Range to output from the entries below: the line containing "have hNpos : 0 < N := by omega" through the line containing "have hsq : Real.sqrt". Set it down exactly, ends included, nothing else.

----

import Summits.KontsevichZagierPeriods.KontsevichZagierPeriods.Theorems.SoloInformedAlgVertexGerm
import HarnessLib

/-!
# The DEN-calculus over `K`: the lower-chart lemma

Solo programme `solo-KontsevichZagierPeriods-informed`, session s107, step (x-h) of the general
two-dimensional algorithm: **the lower-chart lemma** `soloInformed_presentableDenK_blowLow`.

Let `F ∈ K[x₀, x₁]` vanish on the closed square only at `0`, with all monomials of degree `≥ m`,
and let `B = F_low = F(v₀, v₀v₁)/v₀^m` be its lower blow-up chart.  Suppose a finite set `T` of
real numbers of `K` contains every zero `t ∈ [0,1]` of `B(0, ·)`, and that every **child germ**
`B(κ x₀, t + λ x₁)` (`t ∈ T`, `κ > 0`, `λ ≠ 0` in `K`) has the vertex-germ property.  Then
`xᵉ u · W · B` is a presentable denominator for every monomial `xᵉ u` and unit `W`.

Proof: the zeros of `B` on the closed square lie on the exceptional edge `v₀ = 0` at ordinates in
`T`; RULE ISOLATE (second coordinate, at the points of `T ∩ (0,1)` and at a point `z₀` below the
positive elements of `T`) cuts the square into strips on which the zeros of `B` are vertices;
on each strip LOCAL-GLOBAL applies with the leaf `L1` away from the zeros and the vertex packages
of `SoloInformedAlgVertexGerm` at the zeros (the extra cut at `z₀` guarantees that a strip
touching the edge `x₁ = 0` has no zero at its far vertex, so that no factor `(1 − x₁)^k` appears
after reflection).

References: M. Kontsevich, D. Zagier, *Periods* (2001), §1.2; J. Kollár, *Lectures on Resolution
of Singularities* (2007), §1.10.
-/

noncomputable section

open scoped BigOperators
open MeasureTheory Set
open Literature.NumberTheory.Transcendental Literature.NumberTheory.Transcendental.KZ

namespace Summit.KontsevichZagierPeriods.KontsevichZagierPeriods.Theorems

variable {K : Type*} [Field K] [Algebra K ℝ]
import Summits.AtomisticToContinuum.BoseEinsteinCondensation.Theorems.BECCutLineWeakDisorderTwoReplicaTransienceBoundInsertionStep
import Literature.Probability.Process.BrownianIncrementSup
import HarnessLib

/-!
# Crux `TwoReplicaTransienceBound` (stmt-AtomisticToContinuum-9687), line `SketchIdeator1` v7:
# the TIME-SLICED sausage penalty — joint measurability and the `y`-integral bound
# (stubs `stub_slicedPenaltyMeasurable`, `stub_slicedPenaltyIntegral`)

Support file (`--supports stmt-AtomisticToContinuum-9687`). In the v7 insertion step the reach of a bath
line within time `t ≤ M h` is covered slice by slice: on the `k`-th slice `[k h, (k+1) h]` the tagged line
(from `x`, sample `ω₀`) and a bath line (from `y`, sample `ω`) can interact only if `y` lies in the ball

`B_k = B(x + √2 b_{kh}(ω₀) - √2 b_{kh}(ω), R + √2 (S_k(ω₀) + S_k(ω)))`,
`S_k(ω) = Σ_{c<3} incRunSup (k h) h (ω c)`

(the centre moves with the two positions at the slice start; the radius is the range plus the two maximal
increments on the slice). This file proves the two analytic facts about the SLICED PENALTY
`Σ_{k<M} 𝟙_{B_k}(y)` consumed by c3's `insertion_generic`:

* `stub_slicedPenaltyMeasurable` — it is jointly measurable in `(x, ω₀, y, ω)`
  (each slice is the indicator of `{dist(y, centre) ≤ radius}` with measurable centre and radius);
* `stub_slicedPenaltyIntegral` — its error functional is a sum of ball volumes, whatever the centres:
  `∫ dy ∫ dW(ω) ∫ dW(ω₀) Σ_{k<M} 𝟙_{B_k}(y) ≤ Σ_{k<M} E_{ω₀,ω}[(2(R + √2(S_k(ω₀) + S_k(ω))))³]`
  (the finite sum commutes with the integrals, Tonelli puts `y` innermost, `|B(z, r)| ≤ (2r)³` in `ℝ³`).

The generic Tonelli bookkeeping (`SlicedPenalty.lintegral_le_of_lintegral_le`,
`SlicedPenalty.lintegral_sum_le`) is stated for an arbitrary jointly measurable penalty.
-/

noncomputable section
namespace Summit.QuantumFields.YangMills.Theorems.RectangleDominationRectangleTailLRungBounded

/-! ## §1 The holonomy of the rectangular loop is Bałaban's rectangle variable -/

section Holonomy

variable {P : Params} {G : Type*} [GaugeGroup G]

/-- The iterated unit shift `shiftN` of [Balaban1985Averaging]'s transport is the tree's `Site.move`. [folklore] -/
theorem shiftN_eq_move (x : Site P 0) (μ : Fin P.d) : ∀ n : ℕ, shiftN x μ n = x.move μ n
  | 0 => by simp
  | n + 1 => by rw [shiftN_succ, shiftN_eq_move x μ n, Site.move_succ]

/-- The holonomy of the forward straight segment is the ordered transport `rowProd` ((9) p.19). [cite: Balaban1985Averaging, (9) p.19] -/
theorem pathHol_fwdSeg (U : GaugeField P 0 G) (x : Site P 0) (μ : Fin P.d) :
    ∀ n : ℕ, pathHol U (fwdSeg x μ n) = rowProd U x μ n
  | 0 => by simp [fwdSeg]
  | n + 1 => by
    rw [fwdSeg, pathHol_append, pathHol_fwdSeg U x μ n, rowProd_succ, shiftN_eq_move]
    simp [pathHol]

/-- The holonomy of the backward straight segment is the inverse transport. [cite: Balaban1985Averaging, (9) p.19] -/
theorem pathHol_bwdSeg (U : GaugeField P 0 G) (x : Site P 0) (μ : Fin P.d) :
    ∀ n : ℕ, pathHol U (bwdSeg x μ n) = (rowProd U x μ n)⁻¹
  | 0 => by simp [bwdSeg]
  | n + 1 => by
    rw [bwdSeg, pathHol_cons, pathHol_bwdSeg U x μ n, rowProd_succ, shiftN_eq_move, mul_inv_rev]
    simp

/-- **The holonomy of the rectangular loop `∂([x, x+ae_μ] × [x, x+be_ν])` is the rectangle variable `U(∂R_{a,b})`** of
[Balaban1985Averaging] (9) (tree `B10Eq47AxialChi.rect`). [cite: Balaban1985Averaging, (9) p.19] -/
theorem pathHol_rectLoop (U : GaugeField P 0 G) (x : Site P 0) (μ ν : Fin P.d) (a b : ℕ) :
    pathHol U (rectLoop x μ ν a b) = rect U x μ ν a b := by
  rw [rectLoop, pathHol_append, pathHol_append, pathHol_append, pathHol_fwdSeg, pathHol_fwdSeg, pathHol_bwdSeg,
    pathHol_bwdSeg, rect, shiftN_eq_move, shiftN_eq_move]
  simp only [mul_assoc]

/-- Reversing the orientation inverts the rectangle variable: `U(∂R)(x; μ,ν; a,b) = U(∂R)(x; ν,μ; b,a)⁻¹`. [cite: Balaban1985Averaging, (9) p.19] -/
theorem rect_swap (U : GaugeField P 0 G) (x : Site P 0) (μ ν : Fin P.d) (a b : ℕ) :
    rect U x μ ν a b = (rect U x ν μ b a)⁻¹ := by
  simp only [rect]
  group

end Holonomy

/-! ## §2 Non-abelian Stokes: the rectangle event lies in the union of its plaquette events -/

section Stokes

variable {P : Params}

/-- **THE RECTANGLE EVENT IS COVERED BY ITS `ab` PLAQUETTE EVENTS** (either orientation `μ ≠ ν`, `1 ≤ a, b`; any finite measure on the
fine fields, `SU(2)`): if every single-plaquette event `{t/(ab) ≤ |U(∂p) − 1|}` has mass `≤ B`, then `{t ≤ |U(∂R_{a,b}) − 1|}` has mass
`≤ ab·B` — the tree's non-abelian Stokes inequality `dist1_rect_le` and a union bound. [cite: Balaban1985Averaging, (19) p.21] -/
theorem real_rectLoop_le_mul (μm : Measure (GaugeField P 0 (Matrix.specialUnitaryGroup (Fin 2) ℂ))) [IsFiniteMeasure μm]
    (x : Site P 0) {μ ν : Fin P.d} (hμν : μ ≠ ν) {a b : ℕ} (ha : 1 ≤ a) (hb : 1 ≤ b) (t : ℝ) {B : ℝ}
    (hB : ∀ q : Plaq P 0, μm.real {U | t / ((a : ℝ) * b) ≤ dist1 (GaugeField.plaqHol U q)} ≤ B) :
    μm.real {U | t ≤ dist1 (pathHol U (rectLoop x μ ν a b))} ≤ ((a : ℝ) * b) * B := by
  classical
  have hab0 : (0 : ℝ) < (a : ℝ) * b := by
    have : (1 : ℝ) ≤ a := by exact_mod_cast ha
    have : (1 : ℝ) ≤ b := by exact_mod_cast hb
    positivity
  -- the generic step: a double sum of `|U(∂p) − 1|` over an `m × n` grid dominating the loop variable
  have key : ∀ (m n : ℕ) (q : ℕ → ℕ → Plaq P 0), m * n = a * b →
      (∀ U : GaugeField P 0 (Matrix.specialUnitaryGroup (Fin 2) ℂ), dist1 (pathHol U (rectLoop x μ ν a b)) ≤
        ∑ i ∈ Finset.range m, ∑ k ∈ Finset.range n, dist1 (GaugeField.plaqHol U (q i k))) →
      μm.real {U | t ≤ dist1 (pathHol U (rectLoop x μ ν a b))} ≤ ((a : ℝ) * b) * B := by
    intro m n q hmn hdom
    have hsub : {U : GaugeField P 0 (Matrix.specialUnitaryGroup (Fin 2) ℂ) | t ≤ dist1 (pathHol U (rectLoop x μ ν a b))} ⊆
        ⋃ s ∈ Finset.range m ×ˢ Finset.range n, {U | t / ((a : ℝ) * b) ≤ dist1 (GaugeField.plaqHol U (q s.1 s.2))} := by
      intro U hU
      rw [Set.mem_setOf_eq] at hU
      by_contra hnot
      have hlt : ∀ i ∈ Finset.range m, ∀ k ∈ Finset.range n,
          dist1 (GaugeField.plaqHol U (q i k)) < t / ((a : ℝ) * b) := by
        intro i hi k hk
        by_contra hge
        exact hnot (Set.mem_iUnion₂.mpr ⟨(i, k), Finset.mem_product.mpr ⟨hi, hk⟩, not_lt.mp hge⟩)
      have hm : 0 < m := Nat.pos_of_ne_zero fun h0 => by subst h0; simp at hmn; omega
      have hn : 0 < n := Nat.pos_of_ne_zero fun h0 => by subst h0; simp at hmn; omega
      have hsum : ∑ i ∈ Finset.range m, ∑ k ∈ Finset.range n, dist1 (GaugeField.plaqHol U (q i k)) <
          ∑ i ∈ Finset.range m, ∑ k ∈ Finset.range n, t / ((a : ℝ) * b) :=
        Finset.sum_lt_sum_of_nonempty ⟨0, Finset.mem_range.mpr hm⟩ fun i hi =>
          Finset.sum_lt_sum_of_nonempty ⟨0, Finset.mem_range.mpr hn⟩ fun k hk => hlt i hi k hk
      have htot : ∑ i ∈ Finset.range m, ∑ k ∈ Finset.range n, t / ((a : ℝ) * b) = t := by
        rw [Finset.sum_const, Finset.sum_const, Finset.card_range, Finset.card_range, nsmul_eq_mul, nsmul_eq_mul]
        have hmn' : ((m : ℝ) * n) = (a : ℝ) * b := by exact_mod_cast hmn
        field_simp
        linear_combination t * hmn'
      linarith [hdom U]
    have hcard : ((Finset.range m ×ˢ Finset.range n).card : ℝ) = (a : ℝ) * b := by
      rw [Finset.card_product, Finset.card_range, Finset.card_range]; exact_mod_cast hmn
    rw [← hcard]
    exact measureReal_le_card_mul μm _ _ hsub fun s _ => hB (q s.1 s.2)
  rcases lt_or_gt_of_ne hμν with h | h
  · refine key b a (fun k i => ⟨shiftN (shiftN x ν k) μ i, μ, ν, h⟩) (by rw [Nat.mul_comm]) fun U => ?_
    rw [pathHol_rectLoop]
    exact dist1_rect_le U x h a b
  · refine key a b (fun k i => ⟨shiftN (shiftN x μ k) ν i, ν, μ, h⟩) rfl fun U => ?_
    rw [pathHol_rectLoop, rect_swap, GaugeGroup.dist1_inv]
    exact dist1_rect_le U x h b a
/-- ★ (JCᶜ_s) ∧ (OTᶜ_s) ⟹ (Oᶜ_s): Pythagoras plus the current floor `‖J‖²_{μ_T^N} ≥ cN > 0` (§1) to divide by `‖J‖²`. [folklore] -/
theorem oddCorrectorGrade_of_component_transversal {s : ℝ} (hJ : CurrentComponentGrade s) (hOT : OddTransversalGrade s) :
    OddCorrectorGrade s := by
  intro ω₂ lam β γ hω hl hβ hγ T hT
  obtain ⟨C₁, N₁, h₁⟩ := hJ ω₂ lam β γ hω hl hβ hγ T hT
  obtain ⟨C₂, N₂, h₂⟩ := hOT ω₂ lam β γ hω hl hβ hγ T hT
  obtain ⟨c, hc0, hc⟩ := exists_integral_totalCurrent_sq_gibbsMeasure_ge (γ := γ) hω hl hβ hT
  refine ⟨C₁ + C₂, max (max N₁ N₂) 3, fun N hN hN₀ => ?_⟩
  have hN₁ : N₁ ≤ N := le_trans (le_trans (le_max_left _ _) (le_max_left _ _)) hN₀
  have hN₂ : N₂ ≤ N := le_trans (le_trans (le_max_right _ _) (le_max_left _ _)) hN₀
  have hN3 : 3 ≤ N := le_trans (le_max_right _ _) hN₀
  set M := ∫ z, (∑ i : Fin N, (pinnedChain ω₂ lam β γ).bondCurrent N i z) ^ 2 ∂((pinnedChain ω₂ lam β γ).gibbsMeasure N T) with hM
  have hMpos : 0 < M := lt_of_lt_of_le (mul_pos hc0 (by exact_mod_cast hN)) (hc N hN3)
  refine le_of_mul_le_mul_right ?_ hMpos
  calc oddDefect ((pinnedChain ω₂ lam β γ).gibbsMeasure N T) (kinCorrector ω₂ lam β γ T N ⟨0, hN⟩) * M
      ≤ C₁ * (N : ℝ) ^ s * M + C₂ * (N : ℝ) ^ s * M := by linarith [h₁ N hN hN₁, h₂ N hN hN₂]
    _ = (C₁ + C₂) * (N : ℝ) ^ s * M := by ring

/-! ## §3 The J-component IS the rung: `(JCᶜ_s) ⟺ F((1−s)/2)` -/

/-- (JCᶜ_s) ⟹ `ExponentFloor ((1−s)/2)`: `E_N² = ⟨h₀−h₀∘Θ,J⟩²/(4T⁴(N−1)²) ≤ C N^s · C_J N/(4T⁴(N−1)²) ≤ K N^{s−1}`. [folklore] -/
theorem exponentFloor_of_currentComponentGrade {s : ℝ} (hJ : CurrentComponentGrade s) : ExponentFloor ((1 - s) / 2) := by
  intro ω₂ lam β γ hω hl hβ hγ T hT
  obtain ⟨C, N₀, hC⟩ := hJ ω₂ lam β γ hω hl hβ hγ T hT
  obtain ⟨CJ, hCJ0, hJb⟩ := exists_integral_totalCurrent_sq_gibbsMeasure_le (γ := γ) hω hl hβ hT
  refine ⟨Real.sqrt (max C 0 * CJ / T ^ 4), max N₀ 2, fun N hN => ?_⟩
  have hN2 : 2 ≤ N := le_trans (le_max_right _ _) hN
  have hN₀ : N₀ ≤ N := le_trans (le_max_left _ _) hN
  have hNpos : 0 < N := by omega
  have hn2 : (2 : ℝ) ≤ N := by exact_mod_cast hN2
  have hn0 : (0 : ℝ) < N := by linarith
  have hN1 : (0 : ℝ) < (N : ℝ) - 1 := by linarith
  have hE := escapeDeficit_eq_oddCorrector_current_pairing hω hl hβ hγ hT hN2
  set I := ∫ z, (kinCorrector ω₂ lam β γ T N ⟨0, hNpos⟩ z - kinCorrector ω₂ lam β γ T N ⟨0, hNpos⟩ (z.1, -z.2)) *
      (∑ i : Fin N, (pinnedChain ω₂ lam β γ).bondCurrent N i z) ∂((pinnedChain ω₂ lam β γ).gibbsMeasure N T) with hI
  set M := ∫ z, (∑ i : Fin N, (pinnedChain ω₂ lam β γ).bondCurrent N i z) ^ 2 ∂((pinnedChain ω₂ lam β γ).gibbsMeasure N T) with hM
  have hM0 : 0 ≤ M := integral_nonneg fun _ => sq_nonneg _
  have hNs : 0 ≤ (N : ℝ) ^ s := Real.rpow_nonneg hn0.le s
  have hI2 : I ^ 2 ≤ max C 0 * (N : ℝ) ^ s * (CJ * (N : ℝ)) :=
    calc I ^ 2 ≤ C * (N : ℝ) ^ s * M := hC N hNpos hN₀
      _ ≤ max C 0 * (N : ℝ) ^ s * M := mul_le_mul_of_nonneg_right (mul_le_mul_of_nonneg_right (le_max_left _ _) hNs) hM0
      _ ≤ max C 0 * (N : ℝ) ^ s * (CJ * (N : ℝ)) := mul_le_mul_of_nonneg_left (hJb N) (by positivity)
  have hfrac : (N : ℝ) / ((N : ℝ) - 1) ^ 2 ≤ 4 / (N : ℝ) := by
    rw [div_le_div_iff₀ (by nlinarith) hn0]
    nlinarith
  have h2 : escapeDeficit ω₂ lam β γ T N ^ 2 ≤ max C 0 * CJ / T ^ 4 * (N : ℝ) ^ (s - 1) := by
    calc escapeDeficit ω₂ lam β γ T N ^ 2 = (1 / (4 * T ^ 4 * ((N : ℝ) - 1) ^ 2)) * I ^ 2 := by
          rw [hE]
          field_simp
          ring
      _ ≤ (1 / (4 * T ^ 4 * ((N : ℝ) - 1) ^ 2)) * (max C 0 * (N : ℝ) ^ s * (CJ * (N : ℝ))) :=
          mul_le_mul_of_nonneg_left hI2 (by positivity)
      _ = max C 0 * CJ / (4 * T ^ 4) * (N : ℝ) ^ s * ((N : ℝ) / ((N : ℝ) - 1) ^ 2) := by
          field_simp
      _ ≤ max C 0 * CJ / (4 * T ^ 4) * (N : ℝ) ^ s * (4 / (N : ℝ)) := mul_le_mul_of_nonneg_left hfrac (by positivity)
      _ = max C 0 * CJ / T ^ 4 * ((N : ℝ) ^ s / (N : ℝ)) := by
          field_simp
      _ = max C 0 * CJ / T ^ 4 * (N : ℝ) ^ (s - 1) := by rw [Real.rpow_sub_one hn0.ne']
  have hsq : Real.sqrt (max C 0 * CJ / T ^ 4 * (N : ℝ) ^ (s - 1)) =
      Real.sqrt (max C 0 * CJ / T ^ 4) / (N : ℝ) ^ ((1 - s) / 2) := by
    rw [Real.sqrt_mul (by positivity) ((N : ℝ) ^ (s - 1)), Real.sqrt_eq_rpow ((N : ℝ) ^ (s - 1)),
      ← Real.rpow_mul hn0.le, show (s - 1) * (1 / (2 : ℝ)) = -((1 - s) / 2) by ring, Real.rpow_neg hn0.le]
    exact (div_eq_mul_inv _ _).symm
  calc escapeDeficit ω₂ lam β γ T N ≤ |escapeDeficit ω₂ lam β γ T N| := le_abs_self _
    _ ≤ Real.sqrt (max C 0 * CJ / T ^ 4 * (N : ℝ) ^ (s - 1)) := Real.abs_le_sqrt h2
    _ = Real.sqrt (max C 0 * CJ / T ^ 4) / (N : ℝ) ^ ((1 - s) / 2) := hsq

----

• _Completed exercise_
  have hNpos : 0 < N := by omega
  have hn2 : (2 : ℝ) ≤ N := by exact_mod_cast hN2
  have hn0 : (0 : ℝ) < N := by linarith
  have hN1 : (0 : ℝ) < (N : ℝ) - 1 := by linarith
  have hE := escapeDeficit_eq_oddCorrector_current_pairing hω hl hβ hγ hT hN2
  set I := ∫ z, (kinCorrector ω₂ lam β γ T N ⟨0, hNpos⟩ z - kinCorrector ω₂ lam β γ T N ⟨0, hNpos⟩ (z.1, -z.2)) *
      (∑ i : Fin N, (pinnedChain ω₂ lam β γ).bondCurrent N i z) ∂((pinnedChain ω₂ lam β γ).gibbsMeasure N T) with hI
  set M := ∫ z, (∑ i : Fin N, (pinnedChain ω₂ lam β γ).bondCurrent N i z) ^ 2 ∂((pinnedChain ω₂ lam β γ).gibbsMeasure N T) with hM
  have hM0 : 0 ≤ M := integral_nonneg fun _ => sq_nonneg _
  have hNs : 0 ≤ (N : ℝ) ^ s := Real.rpow_nonneg hn0.le s
  have hI2 : I ^ 2 ≤ max C 0 * (N : ℝ) ^ s * (CJ * (N : ℝ)) :=
    calc I ^ 2 ≤ C * (N : ℝ) ^ s * M := hC N hNpos hN₀
      _ ≤ max C 0 * (N : ℝ) ^ s * M := mul_le_mul_of_nonneg_right (mul_le_mul_of_nonneg_right (le_max_left _ _) hNs) hM0
      _ ≤ max C 0 * (N : ℝ) ^ s * (CJ * (N : ℝ)) := mul_le_mul_of_nonneg_left (hJb N) (by positivity)
  have hfrac : (N : ℝ) / ((N : ℝ) - 1) ^ 2 ≤ 4 / (N : ℝ) := by
    rw [div_le_div_iff₀ (by nlinarith) hn0]
    nlinarith
  have h2 : escapeDeficit ω₂ lam β γ T N ^ 2 ≤ max C 0 * CJ / T ^ 4 * (N : ℝ) ^ (s - 1) := by
    calc escapeDeficit ω₂ lam β γ T N ^ 2 = (1 / (4 * T ^ 4 * ((N : ℝ) - 1) ^ 2)) * I ^ 2 := by
          rw [hE]
          field_simp
          ring
      _ ≤ (1 / (4 * T ^ 4 * ((N : ℝ) - 1) ^ 2)) * (max C 0 * (N : ℝ) ^ s * (CJ * (N : ℝ))) :=
          mul_le_mul_of_nonneg_left hI2 (by positivity)
      _ = max C 0 * CJ / (4 * T ^ 4) * (N : ℝ) ^ s * ((N : ℝ) / ((N : ℝ) - 1) ^ 2) := by
          field_simp
      _ ≤ max C 0 * CJ / (4 * T ^ 4) * (N : ℝ) ^ s * (4 / (N : ℝ)) := mul_le_mul_of_nonneg_left hfrac (by positivity)
      _ = max C 0 * CJ / T ^ 4 * ((N : ℝ) ^ s / (N : ℝ)) := by
          field_simp
      _ = max C 0 * CJ / T ^ 4 * (N : ℝ) ^ (s - 1) := by rw [Real.rpow_sub_one hn0.ne']
  have hsq : Real.sqrt (max C 0 * CJ / T ^ 4 * (N : ℝ) ^ (s - 1)) =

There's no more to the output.